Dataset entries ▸
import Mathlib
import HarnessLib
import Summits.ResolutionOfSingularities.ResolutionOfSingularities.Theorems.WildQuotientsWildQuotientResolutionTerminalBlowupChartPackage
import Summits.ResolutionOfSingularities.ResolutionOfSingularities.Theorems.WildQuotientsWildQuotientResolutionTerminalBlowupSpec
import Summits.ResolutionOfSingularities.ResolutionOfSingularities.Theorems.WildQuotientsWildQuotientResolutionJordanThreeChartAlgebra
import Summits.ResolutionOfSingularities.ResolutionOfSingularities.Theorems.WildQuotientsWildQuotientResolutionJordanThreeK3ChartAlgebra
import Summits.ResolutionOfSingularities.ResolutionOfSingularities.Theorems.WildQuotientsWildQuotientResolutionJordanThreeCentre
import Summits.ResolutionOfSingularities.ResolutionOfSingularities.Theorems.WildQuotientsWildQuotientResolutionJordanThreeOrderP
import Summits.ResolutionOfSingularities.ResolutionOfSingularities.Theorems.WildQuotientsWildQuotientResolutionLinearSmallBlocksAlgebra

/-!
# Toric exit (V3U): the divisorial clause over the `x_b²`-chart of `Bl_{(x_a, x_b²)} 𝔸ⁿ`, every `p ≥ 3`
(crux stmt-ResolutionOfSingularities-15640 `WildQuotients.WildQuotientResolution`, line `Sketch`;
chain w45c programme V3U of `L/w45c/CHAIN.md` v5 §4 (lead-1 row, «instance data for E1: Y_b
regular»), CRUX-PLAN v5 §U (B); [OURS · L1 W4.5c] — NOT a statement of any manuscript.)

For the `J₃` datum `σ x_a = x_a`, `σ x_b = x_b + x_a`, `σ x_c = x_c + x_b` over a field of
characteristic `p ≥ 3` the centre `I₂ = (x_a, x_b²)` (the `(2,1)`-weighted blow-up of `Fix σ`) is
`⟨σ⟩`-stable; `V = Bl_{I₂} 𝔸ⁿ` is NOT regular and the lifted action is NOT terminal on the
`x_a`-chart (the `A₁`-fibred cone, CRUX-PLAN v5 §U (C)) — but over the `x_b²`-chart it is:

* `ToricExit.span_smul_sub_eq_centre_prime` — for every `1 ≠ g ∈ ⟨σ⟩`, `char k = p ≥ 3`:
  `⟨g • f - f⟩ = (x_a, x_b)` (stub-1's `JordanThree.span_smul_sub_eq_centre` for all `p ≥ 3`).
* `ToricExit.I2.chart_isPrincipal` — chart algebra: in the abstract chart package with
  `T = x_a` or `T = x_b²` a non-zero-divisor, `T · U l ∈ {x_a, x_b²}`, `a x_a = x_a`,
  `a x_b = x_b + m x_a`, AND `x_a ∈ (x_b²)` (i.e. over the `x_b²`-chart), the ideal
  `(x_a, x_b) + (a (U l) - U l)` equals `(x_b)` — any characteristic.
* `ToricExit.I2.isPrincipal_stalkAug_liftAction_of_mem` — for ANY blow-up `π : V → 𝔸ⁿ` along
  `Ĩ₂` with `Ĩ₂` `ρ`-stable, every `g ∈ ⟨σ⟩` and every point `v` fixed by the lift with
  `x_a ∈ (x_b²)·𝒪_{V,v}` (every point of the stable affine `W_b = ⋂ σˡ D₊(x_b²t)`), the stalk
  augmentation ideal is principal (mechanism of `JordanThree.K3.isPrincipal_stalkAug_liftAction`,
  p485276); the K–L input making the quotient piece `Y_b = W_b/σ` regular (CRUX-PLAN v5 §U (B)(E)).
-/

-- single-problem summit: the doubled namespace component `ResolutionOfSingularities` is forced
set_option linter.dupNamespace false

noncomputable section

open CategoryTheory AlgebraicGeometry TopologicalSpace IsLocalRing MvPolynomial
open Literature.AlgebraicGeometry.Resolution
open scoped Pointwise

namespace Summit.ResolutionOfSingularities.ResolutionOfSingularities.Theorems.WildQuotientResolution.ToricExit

To do ▸ The answer is a single number, the count of lines in the records that contain the string "PLAN".

Solution to this exercise ▸ 3